*** Opening of SUPPLIED ENTRIES ***
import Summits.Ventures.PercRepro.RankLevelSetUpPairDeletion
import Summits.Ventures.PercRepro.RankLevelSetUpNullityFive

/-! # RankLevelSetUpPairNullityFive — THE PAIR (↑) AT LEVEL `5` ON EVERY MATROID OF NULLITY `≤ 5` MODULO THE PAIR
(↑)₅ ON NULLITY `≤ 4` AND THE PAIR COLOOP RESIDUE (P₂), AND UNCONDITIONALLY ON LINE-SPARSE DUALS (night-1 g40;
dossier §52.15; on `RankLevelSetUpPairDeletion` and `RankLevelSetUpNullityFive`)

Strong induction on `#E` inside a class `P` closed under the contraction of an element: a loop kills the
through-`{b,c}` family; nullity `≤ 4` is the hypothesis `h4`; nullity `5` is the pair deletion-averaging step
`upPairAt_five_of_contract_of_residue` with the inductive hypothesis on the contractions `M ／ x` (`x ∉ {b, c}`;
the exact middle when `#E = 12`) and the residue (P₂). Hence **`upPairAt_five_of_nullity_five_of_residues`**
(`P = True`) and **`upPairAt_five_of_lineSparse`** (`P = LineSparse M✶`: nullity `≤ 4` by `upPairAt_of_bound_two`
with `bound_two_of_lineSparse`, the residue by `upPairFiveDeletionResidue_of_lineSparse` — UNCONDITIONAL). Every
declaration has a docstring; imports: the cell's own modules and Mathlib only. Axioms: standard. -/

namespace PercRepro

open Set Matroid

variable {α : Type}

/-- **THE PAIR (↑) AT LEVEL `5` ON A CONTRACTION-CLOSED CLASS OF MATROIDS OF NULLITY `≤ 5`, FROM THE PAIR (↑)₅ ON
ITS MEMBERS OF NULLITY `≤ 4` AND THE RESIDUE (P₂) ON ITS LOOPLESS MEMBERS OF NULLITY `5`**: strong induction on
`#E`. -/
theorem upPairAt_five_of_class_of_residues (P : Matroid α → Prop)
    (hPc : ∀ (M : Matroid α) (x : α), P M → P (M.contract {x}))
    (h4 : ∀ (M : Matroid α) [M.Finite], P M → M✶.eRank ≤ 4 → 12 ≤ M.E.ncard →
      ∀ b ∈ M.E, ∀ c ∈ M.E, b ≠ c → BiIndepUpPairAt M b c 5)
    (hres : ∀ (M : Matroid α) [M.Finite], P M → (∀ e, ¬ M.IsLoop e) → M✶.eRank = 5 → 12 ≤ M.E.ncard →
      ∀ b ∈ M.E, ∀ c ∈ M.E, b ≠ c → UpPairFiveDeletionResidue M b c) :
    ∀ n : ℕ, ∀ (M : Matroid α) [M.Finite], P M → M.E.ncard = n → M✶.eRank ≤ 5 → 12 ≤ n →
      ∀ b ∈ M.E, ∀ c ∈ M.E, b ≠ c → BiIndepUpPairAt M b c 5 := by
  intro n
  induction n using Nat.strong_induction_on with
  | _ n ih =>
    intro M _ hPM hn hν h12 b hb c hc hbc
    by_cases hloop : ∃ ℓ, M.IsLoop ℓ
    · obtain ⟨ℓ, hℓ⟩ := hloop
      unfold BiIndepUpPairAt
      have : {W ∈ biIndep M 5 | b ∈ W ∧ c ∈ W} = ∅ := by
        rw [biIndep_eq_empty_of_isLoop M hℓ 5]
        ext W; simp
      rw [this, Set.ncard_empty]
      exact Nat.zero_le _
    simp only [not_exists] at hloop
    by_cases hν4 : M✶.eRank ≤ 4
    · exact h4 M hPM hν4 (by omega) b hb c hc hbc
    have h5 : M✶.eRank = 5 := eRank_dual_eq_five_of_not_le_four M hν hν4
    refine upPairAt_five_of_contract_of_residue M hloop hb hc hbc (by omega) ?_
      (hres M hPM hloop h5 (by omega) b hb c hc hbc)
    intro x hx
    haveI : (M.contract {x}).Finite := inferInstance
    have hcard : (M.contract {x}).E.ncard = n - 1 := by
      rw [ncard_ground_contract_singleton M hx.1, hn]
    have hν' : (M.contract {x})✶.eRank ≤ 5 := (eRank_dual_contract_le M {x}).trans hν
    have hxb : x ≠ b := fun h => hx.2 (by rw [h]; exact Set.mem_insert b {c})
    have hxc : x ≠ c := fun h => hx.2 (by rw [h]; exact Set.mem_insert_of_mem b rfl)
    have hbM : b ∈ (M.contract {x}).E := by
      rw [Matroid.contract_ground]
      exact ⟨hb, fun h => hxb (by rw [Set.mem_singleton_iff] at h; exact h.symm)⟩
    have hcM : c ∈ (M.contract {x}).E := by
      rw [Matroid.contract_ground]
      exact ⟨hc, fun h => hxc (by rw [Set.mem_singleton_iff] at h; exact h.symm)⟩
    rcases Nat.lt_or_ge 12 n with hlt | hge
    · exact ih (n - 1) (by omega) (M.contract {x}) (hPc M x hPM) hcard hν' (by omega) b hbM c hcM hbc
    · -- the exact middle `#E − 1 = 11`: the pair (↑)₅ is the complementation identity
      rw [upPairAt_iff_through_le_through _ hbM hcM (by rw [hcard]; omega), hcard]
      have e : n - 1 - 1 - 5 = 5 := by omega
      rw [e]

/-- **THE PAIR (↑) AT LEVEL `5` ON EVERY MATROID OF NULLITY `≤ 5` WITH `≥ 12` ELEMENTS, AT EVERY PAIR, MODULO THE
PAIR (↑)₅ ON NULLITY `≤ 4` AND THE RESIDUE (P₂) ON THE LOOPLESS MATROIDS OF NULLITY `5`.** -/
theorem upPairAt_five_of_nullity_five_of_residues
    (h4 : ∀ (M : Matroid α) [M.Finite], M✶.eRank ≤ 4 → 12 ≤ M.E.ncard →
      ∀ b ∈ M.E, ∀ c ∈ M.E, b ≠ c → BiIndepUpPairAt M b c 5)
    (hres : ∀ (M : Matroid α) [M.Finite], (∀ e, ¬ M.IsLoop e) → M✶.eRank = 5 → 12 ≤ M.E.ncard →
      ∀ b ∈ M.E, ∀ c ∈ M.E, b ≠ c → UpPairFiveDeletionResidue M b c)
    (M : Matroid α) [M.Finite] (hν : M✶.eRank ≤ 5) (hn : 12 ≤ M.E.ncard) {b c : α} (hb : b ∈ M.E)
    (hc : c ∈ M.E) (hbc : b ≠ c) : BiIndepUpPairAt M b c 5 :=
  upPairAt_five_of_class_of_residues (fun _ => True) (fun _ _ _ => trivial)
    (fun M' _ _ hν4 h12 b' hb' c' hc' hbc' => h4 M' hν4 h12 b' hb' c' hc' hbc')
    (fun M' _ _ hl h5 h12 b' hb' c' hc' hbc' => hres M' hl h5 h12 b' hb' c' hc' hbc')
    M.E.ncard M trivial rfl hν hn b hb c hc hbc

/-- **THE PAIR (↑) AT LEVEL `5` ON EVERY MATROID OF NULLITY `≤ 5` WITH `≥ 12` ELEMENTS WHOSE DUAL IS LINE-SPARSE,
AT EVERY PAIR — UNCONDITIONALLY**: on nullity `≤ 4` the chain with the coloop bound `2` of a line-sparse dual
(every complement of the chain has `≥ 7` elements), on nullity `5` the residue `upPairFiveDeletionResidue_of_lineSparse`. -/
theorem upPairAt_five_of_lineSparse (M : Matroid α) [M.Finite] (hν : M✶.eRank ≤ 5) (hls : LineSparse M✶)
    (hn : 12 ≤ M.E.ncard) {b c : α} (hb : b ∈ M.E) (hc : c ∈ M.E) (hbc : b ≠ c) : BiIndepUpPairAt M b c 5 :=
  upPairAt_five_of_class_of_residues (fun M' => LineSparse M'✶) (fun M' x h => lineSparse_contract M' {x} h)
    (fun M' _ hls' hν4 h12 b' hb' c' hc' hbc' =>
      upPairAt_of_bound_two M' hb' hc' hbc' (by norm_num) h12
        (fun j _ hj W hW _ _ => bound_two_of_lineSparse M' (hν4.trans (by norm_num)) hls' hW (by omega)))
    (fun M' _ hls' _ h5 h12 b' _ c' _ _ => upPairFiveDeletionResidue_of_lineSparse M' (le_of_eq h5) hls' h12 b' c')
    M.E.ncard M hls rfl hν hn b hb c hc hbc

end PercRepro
*** Close of SUPPLIED ENTRIES ***
*** Opening of SUPPLIED ENTRIES ***
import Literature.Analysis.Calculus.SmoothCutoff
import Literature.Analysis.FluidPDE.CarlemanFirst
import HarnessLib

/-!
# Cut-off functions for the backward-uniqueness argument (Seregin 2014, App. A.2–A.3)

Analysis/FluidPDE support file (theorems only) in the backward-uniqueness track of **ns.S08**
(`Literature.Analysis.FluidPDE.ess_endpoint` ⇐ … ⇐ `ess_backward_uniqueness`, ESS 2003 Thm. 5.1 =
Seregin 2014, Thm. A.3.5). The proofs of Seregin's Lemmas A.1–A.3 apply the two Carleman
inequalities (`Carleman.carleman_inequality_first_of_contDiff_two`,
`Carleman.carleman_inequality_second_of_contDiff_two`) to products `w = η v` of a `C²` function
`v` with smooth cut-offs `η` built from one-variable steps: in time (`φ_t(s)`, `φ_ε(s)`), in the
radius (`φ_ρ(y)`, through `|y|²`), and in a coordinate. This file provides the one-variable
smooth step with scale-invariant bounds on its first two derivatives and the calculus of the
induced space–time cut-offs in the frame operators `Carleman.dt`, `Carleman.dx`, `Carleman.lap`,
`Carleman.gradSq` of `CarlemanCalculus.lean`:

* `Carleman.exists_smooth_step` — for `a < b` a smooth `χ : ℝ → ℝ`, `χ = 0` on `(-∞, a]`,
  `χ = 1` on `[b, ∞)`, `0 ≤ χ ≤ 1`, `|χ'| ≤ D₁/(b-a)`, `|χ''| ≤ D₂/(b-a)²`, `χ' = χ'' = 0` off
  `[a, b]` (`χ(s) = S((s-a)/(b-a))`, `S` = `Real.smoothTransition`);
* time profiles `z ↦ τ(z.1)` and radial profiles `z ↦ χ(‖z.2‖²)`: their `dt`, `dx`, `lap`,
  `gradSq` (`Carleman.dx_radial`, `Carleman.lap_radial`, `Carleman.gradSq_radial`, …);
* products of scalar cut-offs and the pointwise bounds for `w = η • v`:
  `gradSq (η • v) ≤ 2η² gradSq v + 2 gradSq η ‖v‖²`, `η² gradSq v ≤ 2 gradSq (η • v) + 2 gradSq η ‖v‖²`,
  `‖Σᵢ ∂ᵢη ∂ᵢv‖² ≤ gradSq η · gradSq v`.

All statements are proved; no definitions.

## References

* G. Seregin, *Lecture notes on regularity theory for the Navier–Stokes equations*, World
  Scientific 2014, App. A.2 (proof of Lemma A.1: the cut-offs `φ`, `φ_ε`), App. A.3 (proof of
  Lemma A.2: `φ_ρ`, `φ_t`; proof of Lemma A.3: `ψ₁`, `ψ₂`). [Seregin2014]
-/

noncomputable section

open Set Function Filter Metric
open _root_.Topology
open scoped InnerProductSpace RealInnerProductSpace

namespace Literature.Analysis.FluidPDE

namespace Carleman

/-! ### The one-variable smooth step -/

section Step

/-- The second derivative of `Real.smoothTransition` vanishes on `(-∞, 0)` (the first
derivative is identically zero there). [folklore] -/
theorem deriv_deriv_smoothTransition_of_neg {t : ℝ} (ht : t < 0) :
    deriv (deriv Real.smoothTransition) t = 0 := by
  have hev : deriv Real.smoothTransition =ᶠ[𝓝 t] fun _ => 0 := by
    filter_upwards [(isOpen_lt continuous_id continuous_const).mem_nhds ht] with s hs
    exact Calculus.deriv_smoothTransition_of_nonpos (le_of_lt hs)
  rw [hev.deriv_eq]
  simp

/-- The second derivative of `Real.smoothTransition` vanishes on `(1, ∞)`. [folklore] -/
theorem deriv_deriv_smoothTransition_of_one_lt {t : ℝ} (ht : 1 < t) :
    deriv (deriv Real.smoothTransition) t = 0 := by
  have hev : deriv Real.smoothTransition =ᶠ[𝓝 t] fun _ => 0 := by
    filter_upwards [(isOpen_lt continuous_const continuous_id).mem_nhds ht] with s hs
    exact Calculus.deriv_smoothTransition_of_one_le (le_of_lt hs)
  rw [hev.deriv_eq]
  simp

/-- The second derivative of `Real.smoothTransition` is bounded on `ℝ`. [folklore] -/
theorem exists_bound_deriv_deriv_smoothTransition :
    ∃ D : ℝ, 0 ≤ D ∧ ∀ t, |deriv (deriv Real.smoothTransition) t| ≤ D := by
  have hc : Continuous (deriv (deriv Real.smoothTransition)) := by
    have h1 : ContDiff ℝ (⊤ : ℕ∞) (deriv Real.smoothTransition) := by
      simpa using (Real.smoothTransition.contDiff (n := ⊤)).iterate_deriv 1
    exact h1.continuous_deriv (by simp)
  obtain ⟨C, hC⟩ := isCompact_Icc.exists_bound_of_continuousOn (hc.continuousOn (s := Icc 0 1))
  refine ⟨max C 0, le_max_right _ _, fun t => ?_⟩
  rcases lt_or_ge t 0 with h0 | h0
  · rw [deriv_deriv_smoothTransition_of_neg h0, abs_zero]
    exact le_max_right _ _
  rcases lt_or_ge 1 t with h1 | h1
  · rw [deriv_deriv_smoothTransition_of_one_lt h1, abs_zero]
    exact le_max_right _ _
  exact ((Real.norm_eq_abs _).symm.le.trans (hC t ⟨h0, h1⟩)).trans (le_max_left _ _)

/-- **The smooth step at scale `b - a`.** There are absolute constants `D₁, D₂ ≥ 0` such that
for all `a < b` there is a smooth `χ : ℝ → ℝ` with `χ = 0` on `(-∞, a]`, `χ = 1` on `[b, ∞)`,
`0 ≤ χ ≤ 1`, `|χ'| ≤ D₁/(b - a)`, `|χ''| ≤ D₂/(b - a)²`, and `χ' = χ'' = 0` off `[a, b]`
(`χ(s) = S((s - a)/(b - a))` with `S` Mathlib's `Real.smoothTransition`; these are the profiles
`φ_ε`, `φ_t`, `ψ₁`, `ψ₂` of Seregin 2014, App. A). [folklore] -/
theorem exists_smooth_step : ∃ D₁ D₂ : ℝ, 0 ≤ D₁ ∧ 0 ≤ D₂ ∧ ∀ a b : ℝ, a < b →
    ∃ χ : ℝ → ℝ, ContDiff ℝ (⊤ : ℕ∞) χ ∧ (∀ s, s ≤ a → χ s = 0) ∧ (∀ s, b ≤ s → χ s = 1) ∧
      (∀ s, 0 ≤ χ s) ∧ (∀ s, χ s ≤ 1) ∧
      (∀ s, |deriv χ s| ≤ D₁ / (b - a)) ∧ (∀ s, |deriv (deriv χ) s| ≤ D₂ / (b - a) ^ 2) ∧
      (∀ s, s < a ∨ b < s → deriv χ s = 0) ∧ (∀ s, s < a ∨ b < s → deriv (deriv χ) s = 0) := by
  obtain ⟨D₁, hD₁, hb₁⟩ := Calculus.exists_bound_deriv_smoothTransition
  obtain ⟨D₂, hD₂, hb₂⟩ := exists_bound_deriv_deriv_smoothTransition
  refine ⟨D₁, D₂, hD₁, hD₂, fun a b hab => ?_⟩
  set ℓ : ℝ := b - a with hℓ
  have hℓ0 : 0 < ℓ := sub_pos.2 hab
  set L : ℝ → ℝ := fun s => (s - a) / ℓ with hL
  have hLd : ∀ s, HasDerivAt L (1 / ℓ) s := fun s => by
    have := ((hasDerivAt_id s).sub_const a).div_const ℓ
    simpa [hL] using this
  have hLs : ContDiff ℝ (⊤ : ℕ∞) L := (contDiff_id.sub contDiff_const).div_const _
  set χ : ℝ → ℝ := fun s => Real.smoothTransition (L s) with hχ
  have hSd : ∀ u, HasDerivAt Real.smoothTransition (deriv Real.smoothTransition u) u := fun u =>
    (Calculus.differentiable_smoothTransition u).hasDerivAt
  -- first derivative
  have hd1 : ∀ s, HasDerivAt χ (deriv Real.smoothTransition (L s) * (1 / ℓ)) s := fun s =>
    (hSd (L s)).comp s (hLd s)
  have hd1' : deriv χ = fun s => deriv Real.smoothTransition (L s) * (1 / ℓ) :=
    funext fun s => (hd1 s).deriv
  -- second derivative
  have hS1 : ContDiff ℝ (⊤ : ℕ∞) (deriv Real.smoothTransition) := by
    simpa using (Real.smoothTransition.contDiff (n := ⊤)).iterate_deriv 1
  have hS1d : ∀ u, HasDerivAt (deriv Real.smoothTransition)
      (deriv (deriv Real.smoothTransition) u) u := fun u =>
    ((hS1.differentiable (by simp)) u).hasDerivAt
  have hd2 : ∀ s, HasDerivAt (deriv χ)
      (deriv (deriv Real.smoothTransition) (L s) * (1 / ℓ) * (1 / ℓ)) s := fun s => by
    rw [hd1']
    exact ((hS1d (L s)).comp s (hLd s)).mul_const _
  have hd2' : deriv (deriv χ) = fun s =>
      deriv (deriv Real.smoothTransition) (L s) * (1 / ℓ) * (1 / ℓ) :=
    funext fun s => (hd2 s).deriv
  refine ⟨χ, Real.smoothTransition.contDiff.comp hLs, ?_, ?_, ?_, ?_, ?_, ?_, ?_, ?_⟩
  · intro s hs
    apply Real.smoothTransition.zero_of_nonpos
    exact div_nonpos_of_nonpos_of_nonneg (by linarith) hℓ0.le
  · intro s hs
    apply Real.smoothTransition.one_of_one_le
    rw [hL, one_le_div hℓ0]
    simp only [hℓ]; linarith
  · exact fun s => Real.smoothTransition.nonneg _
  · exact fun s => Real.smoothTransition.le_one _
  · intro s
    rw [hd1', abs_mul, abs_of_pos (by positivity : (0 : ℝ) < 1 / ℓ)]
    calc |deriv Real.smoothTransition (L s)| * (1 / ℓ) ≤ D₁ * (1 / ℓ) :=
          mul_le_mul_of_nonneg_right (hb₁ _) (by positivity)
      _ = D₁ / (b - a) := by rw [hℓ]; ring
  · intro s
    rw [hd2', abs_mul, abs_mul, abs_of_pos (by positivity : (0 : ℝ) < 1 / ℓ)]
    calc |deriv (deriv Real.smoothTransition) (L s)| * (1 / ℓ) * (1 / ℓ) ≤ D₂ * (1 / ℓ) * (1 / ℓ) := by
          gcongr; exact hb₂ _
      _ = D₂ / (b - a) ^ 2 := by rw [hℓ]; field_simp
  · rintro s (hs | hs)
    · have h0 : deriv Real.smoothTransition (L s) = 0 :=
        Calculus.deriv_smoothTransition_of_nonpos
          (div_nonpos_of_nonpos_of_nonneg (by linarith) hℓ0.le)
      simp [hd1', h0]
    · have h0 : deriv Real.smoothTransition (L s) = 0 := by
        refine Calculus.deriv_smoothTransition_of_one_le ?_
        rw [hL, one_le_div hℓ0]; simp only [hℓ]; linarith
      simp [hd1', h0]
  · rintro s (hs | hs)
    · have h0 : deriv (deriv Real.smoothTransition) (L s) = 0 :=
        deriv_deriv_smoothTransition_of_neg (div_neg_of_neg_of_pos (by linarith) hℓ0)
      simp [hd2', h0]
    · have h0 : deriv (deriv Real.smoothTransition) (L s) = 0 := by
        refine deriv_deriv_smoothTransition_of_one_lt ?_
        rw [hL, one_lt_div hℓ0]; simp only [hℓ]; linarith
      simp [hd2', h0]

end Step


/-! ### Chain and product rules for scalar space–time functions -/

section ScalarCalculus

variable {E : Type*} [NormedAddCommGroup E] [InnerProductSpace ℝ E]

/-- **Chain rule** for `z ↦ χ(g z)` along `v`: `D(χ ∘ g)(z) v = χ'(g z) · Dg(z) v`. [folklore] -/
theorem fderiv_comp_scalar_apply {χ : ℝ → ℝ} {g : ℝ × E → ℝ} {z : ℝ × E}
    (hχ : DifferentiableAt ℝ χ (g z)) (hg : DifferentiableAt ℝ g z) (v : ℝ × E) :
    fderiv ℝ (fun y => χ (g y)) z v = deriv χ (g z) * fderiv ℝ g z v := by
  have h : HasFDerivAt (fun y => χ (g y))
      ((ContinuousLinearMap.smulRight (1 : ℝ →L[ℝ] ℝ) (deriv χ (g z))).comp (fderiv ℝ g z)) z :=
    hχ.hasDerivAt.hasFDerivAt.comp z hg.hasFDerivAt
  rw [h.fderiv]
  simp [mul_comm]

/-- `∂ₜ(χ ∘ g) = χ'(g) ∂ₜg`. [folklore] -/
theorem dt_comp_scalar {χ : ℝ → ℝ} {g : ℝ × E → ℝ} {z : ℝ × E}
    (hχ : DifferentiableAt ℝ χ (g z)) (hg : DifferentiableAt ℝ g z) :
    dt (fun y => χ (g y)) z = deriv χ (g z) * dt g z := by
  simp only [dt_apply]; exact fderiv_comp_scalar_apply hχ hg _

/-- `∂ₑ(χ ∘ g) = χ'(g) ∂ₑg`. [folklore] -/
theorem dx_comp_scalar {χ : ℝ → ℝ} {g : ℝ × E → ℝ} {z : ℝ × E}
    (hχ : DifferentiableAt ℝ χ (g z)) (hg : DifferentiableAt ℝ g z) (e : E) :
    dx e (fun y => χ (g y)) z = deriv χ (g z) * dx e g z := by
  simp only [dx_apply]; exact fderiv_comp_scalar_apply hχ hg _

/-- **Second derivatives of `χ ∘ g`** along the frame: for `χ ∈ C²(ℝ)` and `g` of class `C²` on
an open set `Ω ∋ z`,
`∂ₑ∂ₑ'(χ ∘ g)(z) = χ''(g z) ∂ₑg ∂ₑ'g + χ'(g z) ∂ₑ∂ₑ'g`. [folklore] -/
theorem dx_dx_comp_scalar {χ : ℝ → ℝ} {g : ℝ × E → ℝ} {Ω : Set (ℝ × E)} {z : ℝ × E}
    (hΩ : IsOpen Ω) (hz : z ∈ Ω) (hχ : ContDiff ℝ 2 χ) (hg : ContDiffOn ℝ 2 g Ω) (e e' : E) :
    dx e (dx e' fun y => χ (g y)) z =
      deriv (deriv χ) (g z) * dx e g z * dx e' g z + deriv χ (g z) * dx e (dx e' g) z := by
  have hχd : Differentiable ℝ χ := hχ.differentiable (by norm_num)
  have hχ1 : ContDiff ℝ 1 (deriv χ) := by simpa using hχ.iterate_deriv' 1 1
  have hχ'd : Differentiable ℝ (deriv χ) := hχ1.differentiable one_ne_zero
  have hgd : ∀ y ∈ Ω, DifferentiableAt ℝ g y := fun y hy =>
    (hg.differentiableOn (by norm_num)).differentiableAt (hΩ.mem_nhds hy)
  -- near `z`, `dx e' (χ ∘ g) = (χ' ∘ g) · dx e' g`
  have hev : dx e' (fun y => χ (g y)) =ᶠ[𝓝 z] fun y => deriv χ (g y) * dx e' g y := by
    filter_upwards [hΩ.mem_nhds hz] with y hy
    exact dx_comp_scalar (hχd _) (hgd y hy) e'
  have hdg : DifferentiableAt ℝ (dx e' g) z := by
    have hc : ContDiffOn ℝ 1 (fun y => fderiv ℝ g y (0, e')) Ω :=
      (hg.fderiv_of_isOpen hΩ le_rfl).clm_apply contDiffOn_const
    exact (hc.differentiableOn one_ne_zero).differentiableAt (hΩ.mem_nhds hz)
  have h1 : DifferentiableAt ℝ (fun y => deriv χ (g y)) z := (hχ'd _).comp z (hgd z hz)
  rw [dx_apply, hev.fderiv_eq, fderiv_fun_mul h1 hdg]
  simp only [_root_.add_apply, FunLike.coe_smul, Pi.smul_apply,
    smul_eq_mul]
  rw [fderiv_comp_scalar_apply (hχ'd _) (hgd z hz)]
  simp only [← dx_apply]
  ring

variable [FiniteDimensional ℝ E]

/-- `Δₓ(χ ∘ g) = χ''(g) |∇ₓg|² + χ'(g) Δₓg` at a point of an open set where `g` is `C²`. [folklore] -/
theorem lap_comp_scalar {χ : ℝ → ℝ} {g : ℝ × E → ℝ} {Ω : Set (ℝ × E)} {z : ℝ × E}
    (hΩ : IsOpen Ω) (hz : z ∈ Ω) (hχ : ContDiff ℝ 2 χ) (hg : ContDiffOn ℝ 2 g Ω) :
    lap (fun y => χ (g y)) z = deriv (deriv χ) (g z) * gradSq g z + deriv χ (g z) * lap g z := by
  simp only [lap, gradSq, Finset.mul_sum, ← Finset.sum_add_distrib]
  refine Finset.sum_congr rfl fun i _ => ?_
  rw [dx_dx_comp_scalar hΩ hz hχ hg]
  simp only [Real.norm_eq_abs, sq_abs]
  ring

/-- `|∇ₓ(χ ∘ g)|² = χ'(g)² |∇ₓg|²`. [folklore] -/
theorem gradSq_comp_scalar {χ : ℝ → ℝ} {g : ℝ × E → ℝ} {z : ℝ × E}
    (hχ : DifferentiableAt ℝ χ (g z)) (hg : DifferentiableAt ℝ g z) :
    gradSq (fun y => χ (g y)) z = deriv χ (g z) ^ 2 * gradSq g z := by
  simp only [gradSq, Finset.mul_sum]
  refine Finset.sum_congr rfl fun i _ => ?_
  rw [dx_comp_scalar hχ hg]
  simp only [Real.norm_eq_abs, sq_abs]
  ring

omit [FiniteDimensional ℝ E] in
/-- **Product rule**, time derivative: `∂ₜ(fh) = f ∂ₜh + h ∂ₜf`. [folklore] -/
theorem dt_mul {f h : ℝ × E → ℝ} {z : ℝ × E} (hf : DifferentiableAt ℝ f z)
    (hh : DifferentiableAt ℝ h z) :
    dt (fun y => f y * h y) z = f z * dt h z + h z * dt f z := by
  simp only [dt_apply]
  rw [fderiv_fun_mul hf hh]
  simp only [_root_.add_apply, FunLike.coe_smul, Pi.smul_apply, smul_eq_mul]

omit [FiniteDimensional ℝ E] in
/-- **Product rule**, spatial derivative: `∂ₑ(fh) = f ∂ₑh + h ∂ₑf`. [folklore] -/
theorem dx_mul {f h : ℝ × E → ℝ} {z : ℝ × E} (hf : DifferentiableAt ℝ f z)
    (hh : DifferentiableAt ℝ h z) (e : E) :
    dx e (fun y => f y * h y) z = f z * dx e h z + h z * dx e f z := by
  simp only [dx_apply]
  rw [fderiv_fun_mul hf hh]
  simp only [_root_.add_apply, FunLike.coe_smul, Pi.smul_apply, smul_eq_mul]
*** Close of SUPPLIED ENTRIES ***
• YOUR TASK:
Extract from the listing above the lines between the line containing "have hSd : ∀" and the line containing "(hSd (L s)).comp s (hLd s)", keeping both of those lines. Output nothing else.

• ANSWER SPACE:
  have hSd : ∀ u, HasDerivAt Real.smoothTransition (deriv Real.smoothTransition u) u := fun u =>
    (Calculus.differentiable_smoothTransition u).hasDerivAt
  -- first derivative
  have hd1 : ∀ s, HasDerivAt χ (deriv Real.smoothTransition (L s) * (1 / ℓ)) s := fun s =>
    (hSd (L s)).comp s (hLd s)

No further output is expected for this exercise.